Squaring each element and sorting the new array is trivial. Can you find an O(n) solution using a different approach?

Approach:

Since the array is already sorted in non-decreasing order, squaring the elements results in an array where the smallest absolute values are at the two ends of the array (negative and positive values). To efficiently create the sorted array of squares, we can use a two-pointer approach:

1. Left pointer (left): Points to the beginning of the array (smallest absolute value).
2. Right pointer (right): Points to the end of the array (largest absolute value).
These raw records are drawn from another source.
import Literature.IUT.HodgeTheaters.TemperedCoveringsCor23OfSpecialFibreDecompGeneral
import Literature.AnabelianGeometry.SemiGraphs.TemperedDecompositionTransport
import HarnessLib

/-!
# [IUTchI] Cor. 2.3 (iv) at a general `ℍ`: the law `hHstab` from "`G_k` acts on the SEMI-GRAPH OF ANABELIOIDS `𝔾` and
# stabilizes `ℍ`" (rows «COR23-P4-HSTAB-GENERAL» / GAP-LEDGER G-w4d052-g6-1: (P4-i) consumed, (P4-ii) displayed)

Mochizuki, *Inter-universal Teichmüller theory I: construction of Hodge theaters*, kurims manuscript (May 2020), §2 p. 47
l. 22–24 ("suppose … that the sub-semi-graph `ℍ ⊆ 𝔾` is stabilized by the natural action of `G_k` on `𝔾`"), Cor. 2.3 (i)
p. 47 ("the natural outer actions of `G_k` on `Δ^tp_X`, `Δ̂_X` determine natural outer actions of `G_k` on `Δ^tp_{X,ℍ}`,
`Δ̂_{X,ℍ}`"), (iv) p. 47, proof p. 49 l. 33–34 [cite: Mochizuki2012, Cor 2.3 pp.47-49] (D-0012 claim key; series status
DISPUTED; nothing of the series is asserted here; the [IUTchI] items are `[claim: Mochizuki2012, status: disputed]`);
Mochizuki, *Semi-graphs of anabelioids*, Publ. RIMS **42** (2006), Prop. 3.6 (iv) p. 39 (functoriality of `B^temp`), Ex. 3.10
p. 44 [cite: MochizukiSemiAnbd2006, Prop 3.6(iv) p.39].

PROOF-ONLY sequel (abc-iut cell; seat abc-iut-w4-d052 gen 6; L5-lead RULINGS #102/#104) of
`TemperedCoveringsCor23OfSpecialFibreDecompGeneral.lean` (p479637; Cor. 2.3 (iv) at general `ℍ` on LAW `{hA, hB, hHstab}`)
using abc-iut-w4-d052's `TemperedDecompositionTransport.lean` (GAP G-w4d052-g6-1 (P4-i):
`exists_conj_map_eq_of_induces` — decomposition subgroups transport along `ℍ`-stabilising automorphisms of the
semi-graph of anabelioids).  The group-level law `hHstab` ("the `Π^tp_X`-conjugacy class of `Π^tp_ℍ` is stable") is
DERIVED, for the record's own sub-semi-graph `ℍ := P.H` (which the record makes `Π`-stable: `P.H_stable`) and EVERY
`TpH ∈ S.chart.decompSubgroups P.H`, from the GRAPHICITY LAW (P4-ii) — print's hypothesis "the natural action of `G_k` on
`𝔾`" read as an action on the SEMI-GRAPH OF ANABELIOIDS `G^c` compatible with the outer action on `Π^tp_𝔾`:

  `hgr : ∀ g : Π^tp_X, ∃ F : Hom G^c G^c, F locally trivial ∧ F.base = (P.actGraph₀ g).hom ∧
         F induces autOfConj g on π₁^temp(G^c)` (`Hom.Induces`, abc-iut-L3-t2's Prop. 3.6 (iv) form).

* `hHstab_of_mem_decompSubgroups_of_graphic (P) (hgr) (hTpH)` — `hHstab` for every decomposition group of `P.H`;
* `cor23_i_to_v_ofSpecialFibre_closureH_of_piData_of_mem_decompSubgroups_of_graphic` — rows (i)–(v) at the genuine datum
  for `TpH ∈ decompSubgroups S.chart P.H`: laws `{hA, hB}` + the graphicity law `hgr` + the FACT-INSTANCE `hcoh`.

BINDER CENSUS (classes of L5-lead RULINGS #101 (2)): DATA = `X`, `d`, `S`, `Σ`/`Σ̂` + side conditions, `TpH`,
`hTpH : TpH ∈ S.chart.decompSubgroups P.H`, `cuspMeetsH`, `T`, `P` (whose fields `P.H`, `P.H_connected`, `P.H_stable`,
`P.baseVertex_mem` supply `ℍ`, its connectedness, its `Π`-stability and a vertex), `[Finite S.Gc.graph.Vertex/Edge]` ·
DATUM-INTERNAL = `h36`, `S.hyp` · FACT-INSTANCE = `hcoh` ([SemiAnbd] Ex. 2.10 coherence of `G^c`; (v) only) · LAW = `hA`,
`hB` (Cor. 2.3 (iii) (a)/(b) centraliser laws; `hB` idle for finite `Σ̂`), **`hgr`** = (P4-ii): NOT a field of
`SpecialFibreTower.PiData` (which pins the `Π`-action on the underlying semi-graph only — `actGraph₀`,
`actGraph₀_vertexMap`, `H_stable`); an ORIGIN-datum / [SemiAnbd] Cor. 3.9-instance candidate (L3-lead Q5), displayed
here verbatim so that the lead can class it.  GONE: `hHstab`.  Model-RELATIVE; typed ≠ discharged; no definition, no
instance, no new `Prop` fact; nothing here bears on [IUTchIII] Cor. 3.12 or asserts that abc is proved or refuted.
-/

noncomputable section

namespace Literature.IUT.HodgeTheaters

open CategoryTheory
open _root_.Topology
open scoped Pointwise
open Literature.AnabelianGeometry.SemiGraphs
open Literature.AnabelianGeometry.SemiGraphs.ProfiniteSemiGraph (TemperedPiChart)
open Literature.AnabelianGeometry.SemiGraphs.ProfiniteSemiGraph.TemperedPiChart (exists_conj_map_eq_of_induces)
open Literature.AnabelianGeometry.AbsoluteAnabelian (IsCommensurablyTerminal)

namespace StableCurveTemperedData

/-! ### A. `hHstab` for the decomposition groups of the record's `Π`-stable sub-semi-graph, from graphicity -/

section Stab

variable {p : ℕ} [Fact p.Prime] (X : TemperedCurve p) (d : X.GroupLevelData)
  (S : SpecialFibreData (X.toTemperedArithmeticGroup d)) (TpH : Subgroup S.chart.G)
  (T : SpecialFibreTower X.DeltaTemp)

/-- **`ℍ` is `Π`-stable in BOTH directions** for the record's sub-semi-graph: `v ∈ ℍ ↔ g · v ∈ ℍ` and likewise for edges
(`P.H_stable` for `g` and for `g⁻¹`; `actGraph₀` is a homomorphism to `Aut 𝔾^c`). [cite: Mochizuki2012, Cor 2.3 p.47] -/
theorem H_mem_iff_actGraph₀_mem (P : SpecialFibreTower.PiData X d S T) (g : X.PiTemp) :
    (∀ v, v ∈ P.H.verts ↔ (P.actGraph₀ g).hom.vertexMap v ∈ P.H.verts) ∧
      ∀ e, e ∈ P.H.edges ↔ (P.actGraph₀ g).hom.edgeMap e ∈ P.H.edges := by
  have h1 : P.actGraph₀ g⁻¹ * P.actGraph₀ g = 1 := by rw [← map_mul, inv_mul_cancel, map_one]
  refine ⟨fun v => ⟨(P.H_stable g).1 v, fun hv => ?_⟩, fun e => ⟨(P.H_stable g).2 e, fun he => ?_⟩⟩
  · have h2 := congrArg (fun a : Aut S.Gc.graph => a.hom.vertexMap v) h1
    have h3 : (P.actGraph₀ g⁻¹).hom.vertexMap ((P.actGraph₀ g).hom.vertexMap v) = v := h2
    rw [← h3]
    exact (P.H_stable g⁻¹).1 _ hv
  · have h2 := congrArg (fun a : Aut S.Gc.graph => a.hom.edgeMap e) h1
    have h3 : (P.actGraph₀ g⁻¹).hom.edgeMap ((P.actGraph₀ g).hom.edgeMap e) = e := h2
    rw [← h3]
    exact (P.H_stable g⁻¹).2 _ he

/-- **`hHstab` DERIVED for every decomposition group of the record's `ℍ` from the GRAPHICITY law (P4-ii)** ([IUTchI]
Cor. 2.3 (i), second sentence, group form): if the conjugation action of each `g ∈ Π^tp_X` on `π₁^temp(G^c)` is induced
by a locally trivial automorphism of the semi-graph of anabelioids `G^c` whose underlying semi-graph automorphism is the
record's `actGraph₀ g`, then `autOfConj g` carries every `TpH ∈ decompSubgroups S.chart P.H` to a `π₁^temp(G^c)`-conjugate
of itself (abc-iut-w4-d052's `exists_conj_map_eq_of_induces` + `P.H_stable`). [cite: Mochizuki2012, Cor 2.3(i) p.47] -/
theorem hHstab_of_mem_decompSubgroups_of_graphic (P : SpecialFibreTower.PiData X d S T)
    (hgr : ∀ g : X.PiTemp, ∃ F : ProfiniteSemiGraph.Hom S.Gc S.Gc, F.IsLocallyTrivial ∧
      F.base = (P.actGraph₀ g).hom ∧
      F.Induces S.chart S.chart ⟨S.autHom P.admissibleKer_normal_pi g, S.continuous_autHom P.admissibleKer_normal_pi g⟩)
    (hTpH : TpH ∈ S.chart.decompSubgroups P.H) :
    ∀ g : X.PiTemp, ∃ t : S.chart.G,
      TpH.map (S.autOfConj P.admissibleKer_normal_pi g).toMulEquiv.toMonoidHom = MulAut.conj t • TpH := by
  intro g
  obtain ⟨F, hlt, hbase, hind⟩ := hgr g
  haveI : CategoryTheory.IsIso (C := SemiGraph) F.base := by rw [hbase]; infer_instance
  obtain ⟨hV, hE⟩ := H_mem_iff_actGraph₀_mem X d S T P g
  obtain ⟨t, ht⟩ := exists_conj_map_eq_of_induces F hlt S.chart hind
    (fun v => by rw [hbase]; exact hV v) (fun e => by rw [hbase]; exact hE e) hTpH
  exact ⟨t, ht⟩

end Stab

/-! ### B. Cor. 2.3 (i)–(v) at the record's `ℍ` for `Π^tp_ℍ ∈ decompSubgroups`: laws `{hA, hB}` + graphicity + `hcoh` -/

section Block

variable {p : ℕ} [Fact p.Prime] (X : TemperedCurve p) (d : X.GroupLevelData)
  (S : SpecialFibreData (X.toTemperedArithmeticGroup d)) (h36 : S.Gc.Prop36Hypotheses)
  (Sigma SigmaHat : Set ℕ) (hsub : Sigma ⊆ SigmaHat) (hne : Sigma.Nonempty)
  (hprime : ∀ q ∈ SigmaHat, q.Prime) (hp : p ∉ Sigma)
  (TpH : Subgroup S.chart.G)
  (cuspMeetsH : {x : X.Pt // X.IsCusp x} → Prop)
  (T : SpecialFibreTower X.DeltaTemp)

/-- **[IUTchI] Cor. 2.3 (i)–(v) AS TYPED at the genuine datum, print's `Π̂_ℍ`, for the RECORD's `Π`-stable connected
sub-semi-graph `ℍ := P.H` and EVERY `Π^tp_ℍ := TpH ∈ decompSubgroups S.chart P.H`**, `hHstab` derived from graphicity:
laws `{hA, hB}` + `hgr` (P4-ii) + the FACT-INSTANCE `hcoh`; the side conditions "`ℍ` connected / has a vertex" are the
record's `P.H_connected` / `P.baseVertex_mem`. [cite: Mochizuki2012, Cor 2.3 pp.47-50] -/
theorem cor23_i_to_v_ofSpecialFibre_closureH_of_piData_of_mem_decompSubgroups_of_graphic
    (P : SpecialFibreTower.PiData X d S T)
    (hA : (∃ l ∈ SigmaHat, l ∉ Sigma ∧ l ≠ p) →
      ∀ (i : ℕ) (a : (ofSpecialFibre X d S h36 Sigma SigmaHat hsub hne hprime hp TpH
      ((TpH.map (TemperedGraphGroupData.exists_completion_of_prop36 S.Gc h36
        S.chart).choose_spec.choose.toMonoidHom).topologicalClosure) (Subgroup.le_topologicalClosure _) cuspMeetsH).DeltaHat),
        (∀ x ∈ ((OfSpecialFibre.towerOfSpecialFibreTower X d T Sigma SigmaHat hsub hne hprime S h36 hp TpH
        ((TpH.map (TemperedGraphGroupData.exists_completion_of_prop36 S.Gc h36
        S.chart).choose_spec.choose.toMonoidHom).topologicalClosure) (Subgroup.le_topologicalClosure _)
        cuspMeetsH).Jhat i).subgroupOf (ofSpecialFibre X d S h36 Sigma SigmaHat hsub hne hprime hp TpH
      ((TpH.map (TemperedGraphGroupData.exists_completion_of_prop36 S.Gc h36
        S.chart).choose_spec.choose.toMonoidHom).topologicalClosure) (Subgroup.le_topologicalClosure _) cuspMeetsH).DeltaHat,
          x ∈ (ofSpecialFibre X d S h36 Sigma SigmaHat hsub hne hprime hp TpH
      ((TpH.map (TemperedGraphGroupData.exists_completion_of_prop36 S.Gc h36
        S.chart).choose_spec.choose.toMonoidHom).topologicalClosure) (Subgroup.le_topologicalClosure _) cuspMeetsH).ρHat.ker → a * x = x * a) →
        a ∈ ((OfSpecialFibre.towerOfSpecialFibreTower X d T Sigma SigmaHat hsub hne hprime S h36 hp TpH
        ((TpH.map (TemperedGraphGroupData.exists_completion_of_prop36 S.Gc h36
        S.chart).choose_spec.choose.toMonoidHom).topologicalClosure) (Subgroup.le_topologicalClosure _)
        cuspMeetsH).Jhat i).subgroupOf (ofSpecialFibre X d S h36 Sigma SigmaHat hsub hne hprime hp TpH
      ((TpH.map (TemperedGraphGroupData.exists_completion_of_prop36 S.Gc h36
        S.chart).choose_spec.choose.toMonoidHom).topologicalClosure) (Subgroup.le_topologicalClosure _) cuspMeetsH).DeltaHat)
    (hB : SigmaHat = {q | q.Prime} →
      ∀ (i : ℕ) (a : (ofSpecialFibre X d S h36 Sigma SigmaHat hsub hne hprime hp TpH
      ((TpH.map (TemperedGraphGroupData.exists_completion_of_prop36 S.Gc h36
        S.chart).choose_spec.choose.toMonoidHom).topologicalClosure) (Subgroup.le_topologicalClosure _) cuspMeetsH).DeltaHat),
        (∀ x ∈ ((OfSpecialFibre.towerOfSpecialFibreTower X d T Sigma SigmaHat hsub hne hprime S h36 hp TpH
        ((TpH.map (TemperedGraphGroupData.exists_completion_of_prop36 S.Gc h36
        S.chart).choose_spec.choose.toMonoidHom).topologicalClosure) (Subgroup.le_topologicalClosure _)
        cuspMeetsH).Jhat i).subgroupOf (ofSpecialFibre X d S h36 Sigma SigmaHat hsub hne hprime hp TpH
      ((TpH.map (TemperedGraphGroupData.exists_completion_of_prop36 S.Gc h36
        S.chart).choose_spec.choose.toMonoidHom).topologicalClosure) (Subgroup.le_topologicalClosure _) cuspMeetsH).DeltaHat,
          x ∈ (ofSpecialFibre X d S h36 Sigma SigmaHat hsub hne hprime hp TpH
      ((TpH.map (TemperedGraphGroupData.exists_completion_of_prop36 S.Gc h36
        S.chart).choose_spec.choose.toMonoidHom).topologicalClosure) (Subgroup.le_topologicalClosure _) cuspMeetsH).ρHat.ker → a * x = x * a) →
        a ∈ ((OfSpecialFibre.towerOfSpecialFibreTower X d T Sigma SigmaHat hsub hne hprime S h36 hp TpH
        ((TpH.map (TemperedGraphGroupData.exists_completion_of_prop36 S.Gc h36
        S.chart).choose_spec.choose.toMonoidHom).topologicalClosure) (Subgroup.le_topologicalClosure _)
        cuspMeetsH).Jhat i).subgroupOf (ofSpecialFibre X d S h36 Sigma SigmaHat hsub hne hprime hp TpH
      ((TpH.map (TemperedGraphGroupData.exists_completion_of_prop36 S.Gc h36
        S.chart).choose_spec.choose.toMonoidHom).topologicalClosure) (Subgroup.le_topologicalClosure _) cuspMeetsH).DeltaHat)
    [Finite S.Gc.graph.Vertex] [Finite S.Gc.graph.Edge] (hcoh : S.Gc.IsCoherent)
    (hTpH : TpH ∈ S.chart.decompSubgroups P.H)
    (hgr : ∀ g : X.PiTemp, ∃ F : ProfiniteSemiGraph.Hom S.Gc S.Gc, F.IsLocallyTrivial ∧
      F.base = (P.actGraph₀ g).hom ∧
      F.Induces S.chart S.chart ⟨S.autHom P.admissibleKer_normal_pi g, S.continuous_autHom P.admissibleKer_normal_pi g⟩) :
    ((ofSpecialFibre X d S h36 Sigma SigmaHat hsub hne hprime hp TpH
      ((TpH.map (TemperedGraphGroupData.exists_completion_of_prop36 S.Gc h36
        S.chart).choose_spec.choose.toMonoidHom).topologicalClosure) (Subgroup.le_topologicalClosure _) cuspMeetsH).Cor23i ∧
      (ofSpecialFibre X d S h36 Sigma SigmaHat hsub hne hprime hp TpH
      ((TpH.map (TemperedGraphGroupData.exists_completion_of_prop36 S.Gc h36
        S.chart).choose_spec.choose.toMonoidHom).topologicalClosure) (Subgroup.le_topologicalClosure _) cuspMeetsH).Cor23ii ∧
      (ofSpecialFibre X d S h36 Sigma SigmaHat hsub hne hprime hp TpH
      ((TpH.map (TemperedGraphGroupData.exists_completion_of_prop36 S.Gc h36
        S.chart).choose_spec.choose.toMonoidHom).topologicalClosure) (Subgroup.le_topologicalClosure _) cuspMeetsH).Cor23iii ∧
      (ofSpecialFibre X d S h36 Sigma SigmaHat hsub hne hprime hp TpH
      ((TpH.map (TemperedGraphGroupData.exists_completion_of_prop36 S.Gc h36
        S.chart).choose_spec.choose.toMonoidHom).topologicalClosure) (Subgroup.le_topologicalClosure _) cuspMeetsH).Cor23iv) ∧
      (ofSpecialFibre X d S h36 Sigma SigmaHat hsub hne hprime hp TpH
      ((TpH.map (TemperedGraphGroupData.exists_completion_of_prop36 S.Gc h36
        S.chart).choose_spec.choose.toMonoidHom).topologicalClosure) (Subgroup.le_topologicalClosure _) cuspMeetsH).Cor23v :=
  cor23_i_to_v_ofSpecialFibre_closureH_of_piData_of_mem_decompSubgroups X d S h36 Sigma SigmaHat hsub hne hprime hp TpH
    cuspMeetsH T P hA hB hcoh hTpH P.H_connected (ProfiniteSemiGraph.hasVertex_restrict_of_mem P.baseVertex_mem)
    (hHstab_of_mem_decompSubgroups_of_graphic X d S TpH T P hgr hTpH)

end Block

end StableCurveTemperedData

end Literature.IUT.HodgeTheaters

end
We compare the square of the elements at the two pointers (left and right). The larger square is placed at the current position in the result array, and we move the corresponding pointer inward. This ensures that we fill the result array from the largest to the smallest square.

C Code:

#include <stdio.h>
#include <stdlib.h>

// Function to calculate the squares and store them in sorted order
void sortedSquares(int* nums, int numsSize, int* result) {
    int left = 0, right = numsSize - 1;
    int index = numsSize - 1; // Fill the result array from the back
    int leftSquare = 0, rightSquare = 0;
    
    // Process elements from both ends of the array
    while (left <= right) {
        leftSquare = nums[left] * nums[left];
        rightSquare = nums[right] * nums[right];
        
        // Place the larger square at the current index
        if (leftSquare > rightSquare) {
            result[index--] = leftSquare;
            left++;
        } else {
            result[index--] = rightSquare;
            right--;
        }
    }
}

int main() {
    int nums1[] = {-4, -1, 0, 3, 10};
    int numsSize1 = sizeof(nums1) / sizeof(nums1[0]);
    int result1[numsSize1];

    sortedSquares(nums1, numsSize1, result1);

    // Print the result array
    for (int i = 0; i < numsSize1; i++) {
        printf("%d ", result1[i]);
    }

    return 0;
}

Explanation of the Code:

1. sortedSquares function:

   • Two pointers: left starts at the beginning of the array and right starts at the end.
   • The squares of the elements at left and right are calculated. The larger square is placed in the result array, and the corresponding pointer (left or right) is moved inward.
   • The index starts from the last position of the result array and is decremented as we place values in the array.

2. Time complexity: The solution has a time complexity of O(n), where n is the number of elements in the array. Each element is processed once.

3. Space complexity: The space complexity is O(n) due to the result array used to store the squares.

Example Output:

Input:

nums = [-4, -1, 0, 3, 10]

Output:

0 1 9 16 100